Breakfast: Whole-wheat waffles with 1/2 cup low-fat strawberry Greek yogurt, 1/2 cup frozen mixed berries, and a little honey
Lunch: Tuna Melt with 12 tortilla chips and 1/4 apple
Snack 1: 100 calorie Mexican cheese pack with 24 tortilla chips
Dinner: Asian turkey burger with 1 cup shelled Edamame Beans
Water: 10-8oz glasses so far today
According to my workout plan I would be doing "Workout A" today.
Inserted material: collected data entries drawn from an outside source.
/-- **TYPE-TWO VISIBILITY (the correction of record).** `E = W/ℚ` elliptic, `K` imaginary quadratic
with complex conjugation `c` lifted along `c₀` (`τ = e c₀ e⁻¹`), `p` odd, `M ≥ 1`; `x ∈ H¹(K, E[p^M])`
a `c_*`-eigenclass of sign `ν` ALL of whose values are `(−ν)`-eigen for `τ` — exactly the classes
with `[x, g^τ g] = 0` for every `g ∈ Γ_{K(E[p^M])}` (`…BorelKolyvaginVisibility`,
`forall_h1Eval_conjGalCMH_mul_eq_zero_iff_antiEigen`), hence locally trivial at every (3.2)-prime
(`Frob(ℓ) = Frob(∞)`); on the Borel CM class these are the depth-one classes of sign `−η_line`
(`…BorelKolyvaginVisibilityLeaf`, `…BorelKolyvaginBlind`) — with some non-zero value, and suppose
SOME `z ∈ Γ_K` acts on `E[p^M]` as `−1`. Then **above every bound there is a prime `ℓ`, `ℓ ∤ N·d_K`,
`ℓ ≠ p`, `(ℓ)` INERT in `K`, with McCallum's congruences `p^M ∣ ℓ + 1` and `p^M ∣ a_ℓ` (at the place
of `ℚ` above `ℓ`, if of good reduction), whose Frobenius acts on `E(ℚ̄)[p^M]` as MINUS a complex
conjugation and on `K` as complex conjugation, and at whose place `λ` the class is NON-TRIVIAL:
`x_λ ≠ 0`.** So the descent's Čebotarev request «`x_λ ≠ 0` at a Kolyvagin prime above every bound»
is AVAILABLE for these classes once «Kolyvagin prime» is read numerically (McCallum §4 /
Kolyvagin 1990) instead of through Gross's (3.2). Proof: §1 gives `ρ` acting as `−1` with
`[x, ρ^τρ] ≠ 0`; §2 a prime with Frobenius `c₀·res(ρm)`, `m ∈ 𝒩_x`, and `x_λ = 0 ⟺ [x, (ρm)^τ(ρm)] = 0`;
by §1 `[x, (ρm)^τ(ρm)] = [x, ρ^τρ] + ([x, m] − ντ[x, m]) = [x, ρ^τρ]` as `[x, m] = 0`; §3 the congruences.
[cite: McCallumLMS1991, §3 Prop. 3.1 with (2), (3); §4] [cite: GrossLMS1991, §3 (3.1)–(3.3)] -/
theorem exists_prime_gt_not_mem_torsionLocalKer_of_antiEigen_of_smul_eq_neg
    (hC : Literature.NumberTheory.Automorphic.chebotarev_artinRep) {N : ℕ} [NeZero N]
    [W.IsElliptic] (hK : IsImaginaryQuadratic K) {p : ℕ} (hp : p.Prime) (hp2 : p ≠ 2) {M : ℕ}
    (hM : 1 ≤ M) {c : K ≃ₐ[ℚ] K} {c₀ : absoluteGaloisGroup ℚ}
    (hc₀ : IsComplexConjugation (Rat.castHom ℝ) c₀)
    (ht : IsLiftOfAut c (absGaloisTransport (K := ℚ) (L := K) c₀).toRingEquiv)
    {x : galH1Torsion (W.baseChange K) ((p ^ M : ℕ) : ℤ)} {ν : ℤ} (hν : ν = 1 ∨ ν = -1)
    (hx : conjAct W c ((p ^ M : ℕ) : ℤ) x = ν • x)
    (hvals : ∀ g ∈ torsionFixing (W.baseChange K) ((p ^ M : ℕ) : ℤ),
      ht.torsionMap W ((p ^ M : ℕ) : ℤ) (h1Eval (W.baseChange K) ((p ^ M : ℕ) : ℤ) x g) =
        -(ν • h1Eval (W.baseChange K) ((p ^ M : ℕ) : ℤ) x g))
    (hx0 : ∃ g ∈ torsionFixing (W.baseChange K) ((p ^ M : ℕ) : ℤ),
      h1Eval (W.baseChange K) ((p ^ M : ℕ) : ℤ) x g ≠ 0)
    {z : absoluteGaloisGroup K} (hz : ∀ P : geomTorsion (W.baseChange K) ((p ^ M : ℕ) : ℤ), z • P = -P)
    (b : ℕ) :
    ∃ ℓ : ℕ, b < ℓ ∧ ℓ.Prime ∧ ¬ ℓ ∣ N ∧ ¬ ((ℓ : ℤ) ∣ NumberField.discr K) ∧ ℓ ≠ p ∧
      (Ideal.span {(ℓ : 𝓞 K)}).IsPrime ∧ p ^ M ∣ ℓ + 1 ∧
      (∀ v : HeightOneSpectrum (𝓞 ℚ), (ℓ : 𝓞 ℚ) ∈ v.asIdeal → W.HasGoodReductionAt v →
        ((p : ℤ) ^ M) ∣ W.frobeniusTraceAt v) ∧
      (∃ (v : HeightOneSpectrum (𝓞 ℚ)) (𝔓₀ : Ideal (absIntegers (𝓞 ℚ) ℚ))
          (h : absoluteGaloisGroup ℚ),
        (ℓ : 𝓞 ℚ) ∈ v.asIdeal ∧ 𝔓₀ ∈ v.primesAbove ∧ IsArithFrobAt (𝓞 ℚ) h 𝔓₀ ∧
          (∀ P : geomTorsion W ((p ^ M : ℕ) : ℤ), h • P = -(c₀ • P)) ∧
          ∀ (e : K →ₐ[ℚ] AlgebraicClosure ℚ) (y : K), h • e y = c₀ • e y) ∧
      ∀ w : HeightOneSpectrum (𝓞 K), (ℓ : 𝓞 K) ∈ w.asIdeal →
        x ∉ (W.baseChange K).torsionLocalKer (w.adicCompletion K) ((p ^ M : ℕ) : ℤ) := by
  haveI : Fact p.Prime := ⟨hp⟩
  haveI : Algebra.IsQuadraticExtension ℚ K := ⟨hK.1⟩
  have hinv : ∀ y, (absGaloisTransport (K := ℚ) (L := K) c₀).toRingEquiv
      ((absGaloisTransport (K := ℚ) (L := K) c₀).toRingEquiv y) = y := fun y ↦
    RatClosure.absGaloisTransport_absGaloisTransport_of_sq_eq_one hc₀.sq_eq_one y
  have hodd : Odd (p ^ M) := (hp.odd_of_ne_two hp2).pow
  -- §1: a `ρ` acting as `−1` with `[x, ρ^τ ρ] ≠ 0`
  obtain ⟨ρ, hρ, hseen⟩ :=
    exists_smul_eq_neg_and_h1Eval_ne_zero W ht hinv hodd hν hx hvals hx0 hz
  have hρ2 := conjGalCMH_mul_mem_torsionFixing_of_smul_eq_neg W ht hinv _ hρ
  -- §2: the prime
  obtain ⟨ℓ, hbℓ, hℓ, hℓN, hℓD, hℓp, hprime, m, hm, ⟨v, 𝔓₀, hℓv, h𝔓₀, hfrob⟩, hloc⟩ :=
    exists_prime_gt_of_galoisElement_of_conjGalCMH_mul_mem (N := N) hC hK hp hc₀ ht hinv
      (fun _ : Unit ↦ x) hρ2 b
  have hE : ∀ P : geomTorsion W ((p ^ M : ℕ) : ℤ),
      (c₀ * absGaloisRestrict ℚ K (ρ * m)) • P = -(c₀ • P) :=
    mul_absGaloisRestrict_smul_eq_neg W c₀ hρ hm.1
  refine ⟨ℓ, hbℓ, hℓ, hℓN, hℓD, hℓp, hprime,
    pow_dvd_add_one_of_smul_eq_neg W hp hM hℓ hℓp hℓv h𝔓₀ hfrob hc₀ hE,
    fun v' hv' hgood ↦ ?_, ⟨v, 𝔓₀, _, hℓv, h𝔓₀, hfrob, hE, fun e y ↦ ?_⟩, fun w hw hxw ↦ hseen ?_⟩
  · have hvv : v' = v := HeightOneSpectrum.eq_of_natCast_mem_rat hℓ hv' hℓv
    subst hvv
    exact pow_dvd_frobeniusTraceAt_of_smul_eq_neg W hp hM hℓ hℓp hℓv h𝔓₀ hfrob hc₀ hE hgood
  · rw [mul_smul, absGaloisRestrict_smul_apply_eq (ρ * m) e y]
  · have h := (hloc x (AddSubgroup.subset_closure (Set.mem_range_self ())) w hw).mp hxw
    rwa [h1Eval_conjGalCMH_mul_mul_of_smul_eq_neg W ht hinv _ hν hx hρ hm.1, hm.2 (), map_zero,
      smul_zero, sub_zero, add_zero] at h

end Visibility

/-! ## §5 On the Borel CM class: the blind line is seen by type-two primes, which therefore violate (3.2) -/

section Leaf

open Summit.BirchSwinnertonDyer.BirchSwinnertonDyer.Theorems.PrintCFram.BorelKolyvaginPairing

variable (W : WeierstrassCurve ℚ) (p : ℕ) [hp : Fact p.Prime] {K : Type} [Field K] [NumberField K]

/-- **THE DICHOTOMY BY FROBENIUS TYPE, in the binders of `…BorelKolyvaginBlind`.** Same data as
`exists_bound_forall_mem_torsionLocalKer_of_line_of_lineSign` there: `W/ℚ` elliptic with an
endomorphism `μ` of `W(ℚ̄)` obeying the sign rule of `√−p` (`hs`, `hcomm`, `hanti`); `K` imaginary
quadratic with complex conjugation `c` (lifted along `c₀`); `x ∈ H¹(K, W[p^M])` a `c_*`-eigenclass of
sign `ν` with all values `[x, g]` on the line `ker μ`, on which complex conjugation acts by `−ν`
(`η_line = −ν`: the BLIND configuration — `x_λ = 0` at every (3.2)-prime `ℓ` beyond a bound); assume
`x` has a non-zero value and some `z ∈ Γ_K` acts on `W[p^M]` as `−1` (`p` odd, `M ≥ 1`). Then
**above every bound there is a prime `ℓ ∤ N·d_K`, `ℓ ≠ p`, `(ℓ)` prime in `𝓞 K`, with
`p^M ∣ ℓ + 1`, `p^M ∣ a_ℓ` (at a place of good reduction), `x_λ ≠ 0` at its place — and
`¬ FrobEqFrobInfty W K (p^M) ℓ`:** the numerically-Kolyvagin primes that see the blind line are
exactly of the second Frobenius type, which Gross's (3.2) (hence the tree's `IsKolyvaginPrime` at
level `p^M`, and the descent's `Kol`) excludes. [cite: McCallumLMS1991, §3 (3), §4]
[cite: GrossLMS1991, §3 (3.2)–(3.3)] -/
theorem exists_prime_gt_not_mem_torsionLocalKer_not_frobEqFrobInfty_of_line_of_lineSign
    (hC : Literature.NumberTheory.Automorphic.chebotarev_artinRep) {N : ℕ} [NeZero N]
    [W.IsElliptic] (hK : IsImaginaryQuadratic K) (hp2 : p ≠ 2) {M : ℕ} (hM : 1 ≤ M)
    {c : K ≃ₐ[ℚ] K} (hc : c ≠ 1) {c₀ : absoluteGaloisGroup ℚ}
    (hc₀ : IsComplexConjugation (Rat.castHom ℝ) c₀)
    (ht : IsLiftOfAut c (absGaloisTransport (K := ℚ) (L := K) c₀).toRingEquiv)
    {s : AlgebraicClosure ℚ} {μ : AddMonoid.End W.geomPoints}
    (hs : s ^ 2 = ((-(p : ℤ) : ℤ) : AlgebraicClosure ℚ))
    (hcomm : ∀ g : absoluteGaloisGroup ℚ, g • s = s → ∀ P, μ (g • P) = g • μ P)
    (hanti : ∀ g : absoluteGaloisGroup ℚ, g • s = -s → ∀ P, μ (g • P) = -(g • μ P))
    {x : galH1Torsion (W.baseChange K) ((p ^ M : ℕ) : ℤ)} {ν : ℤ} (hν : ν = 1 ∨ ν = -1)
    (hx : conjAct W c ((p ^ M : ℕ) : ℤ) x = ν • x)
    (hline : ∀ g ∈ torsionFixing (W.baseChange K) ((p ^ M : ℕ) : ℤ),
      μ ((RatClosure.torsionEquiv (K := K) W ((p ^ M : ℕ) : ℤ)).symm
        (h1Eval (W.baseChange K) ((p ^ M : ℕ) : ℤ) x g) : W.geomTorsion ((p ^ M : ℕ) : ℤ)) = 0)
    (hη : ∀ P : W.geomPoints, μ P = 0 → c₀ • P = -(ν • P))
    (hx0 : ∃ g ∈ torsionFixing (W.baseChange K) ((p ^ M : ℕ) : ℤ),
      h1Eval (W.baseChange K) ((p ^ M : ℕ) : ℤ) x g ≠ 0)
    {z : absoluteGaloisGroup K} (hz : ∀ P : geomTorsion (W.baseChange K) ((p ^ M : ℕ) : ℤ), z • P = -P)
    (b : ℕ) :
    ∃ ℓ : ℕ, b < ℓ ∧ ℓ.Prime ∧ ¬ ℓ ∣ N ∧ ¬ ((ℓ : ℤ) ∣ NumberField.discr K) ∧ ℓ ≠ p ∧
      (Ideal.span {(ℓ : 𝓞 K)}).IsPrime ∧ p ^ M ∣ ℓ + 1 ∧
      (∀ v : HeightOneSpectrum (𝓞 ℚ), (ℓ : 𝓞 ℚ) ∈ v.asIdeal → W.HasGoodReductionAt v →
        ((p : ℤ) ^ M) ∣ W.frobeniusTraceAt v) ∧
      ¬ FrobEqFrobInfty W K (p ^ M) ℓ ∧
      ∀ w : HeightOneSpectrum (𝓞 K), (ℓ : 𝓞 K) ∈ w.asIdeal →
        x ∉ (W.baseChange K).torsionLocalKer (w.adicCompletion K) ((p ^ M : ℕ) : ℤ) := by
  have hpM0 : p ^ M ≠ 0 := pow_ne_zero M hp.out.ne_zero
  -- blindness at (3.2)-primes beyond `b₀`
  obtain ⟨b₀, hb₀⟩ := exists_bound_forall_mem_torsionLocalKer_of_line_of_lineSign W p hK hc hs hcomm
    hanti hpM0 hν hx hline hc₀ hη
  -- the values are `(−ν)`-eigen for the lift `τ = e c₀ e⁻¹`
  have hvals : ∀ g ∈ torsionFixing (W.baseChange K) ((p ^ M : ℕ) : ℤ),
      ht.torsionMap W ((p ^ M : ℕ) : ℤ) (h1Eval (W.baseChange K) ((p ^ M : ℕ) : ℤ) x g) =
        -(ν • h1Eval (W.baseChange K) ((p ^ M : ℕ) : ℤ) x g) := fun g hg ↦ by
    rw [torsionMap_eq_lineSign_smul W ht (fun _ ↦ rfl) (η := -ν)
      (fun P hP ↦ by rw [hη P hP, neg_smul]) _ _ (hline g hg), neg_smul]
  obtain ⟨ℓ, hbℓ, hℓ, hℓN, hℓD, hℓp, hprime, hdvd, htr, -, hloc⟩ :=
    exists_prime_gt_not_mem_torsionLocalKer_of_antiEigen_of_smul_eq_neg W (N := N) hC hK hp.out
      hp2 hM hc₀ ht hν hx hvals hx0 hz (max b b₀)
  refine ⟨ℓ, lt_of_le_of_lt (le_max_left _ _) hbℓ, hℓ, hℓN, hℓD, hℓp, hprime, hdvd, htr,
    fun hfrob ↦ ?_, hloc⟩
  -- the place `(ℓ)` of `K`
  have hne : Ideal.span {(ℓ : 𝓞 K)} ≠ ⊥ := by
    rw [Ne, Ideal.span_singleton_eq_bot]; exact_mod_cast hℓ.ne_zero
  let w : HeightOneSpectrum (𝓞 K) := ⟨Ideal.span {(ℓ : 𝓞 K)}, hprime, hne⟩
  have hw : (ℓ : 𝓞 K) ∈ w.asIdeal := Ideal.mem_span_singleton_self _
  exact hloc w hw (hb₀ ℓ (lt_of_le_of_lt (le_max_right _ _) hbℓ) hℓ hℓD hfrob w hw)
The actual workout looked very short and easy, so I decided to do 20 minutes on the elliptical before starting. That was probably a huge mistake. The workout was a lot tougher than I anticipated it to be. Each circuit is done in order three times, and then to the next circuit.
Split Squat x10
Single-Arm Row x12
Dumbbell Side Plank x 10
Two-Arm Swing x12
Dumbbell Push-Up x10
Rollout x10 (I could not figure out how to do this one!)
The Rollout I will have to work on. It didn't seem like I was doing it right, so I just did one rep of ten, and called it quits. Third time through the Split Squat was brutal! Great workout though. I felt awesome afterwards, and immediately went home for a much needed lunch.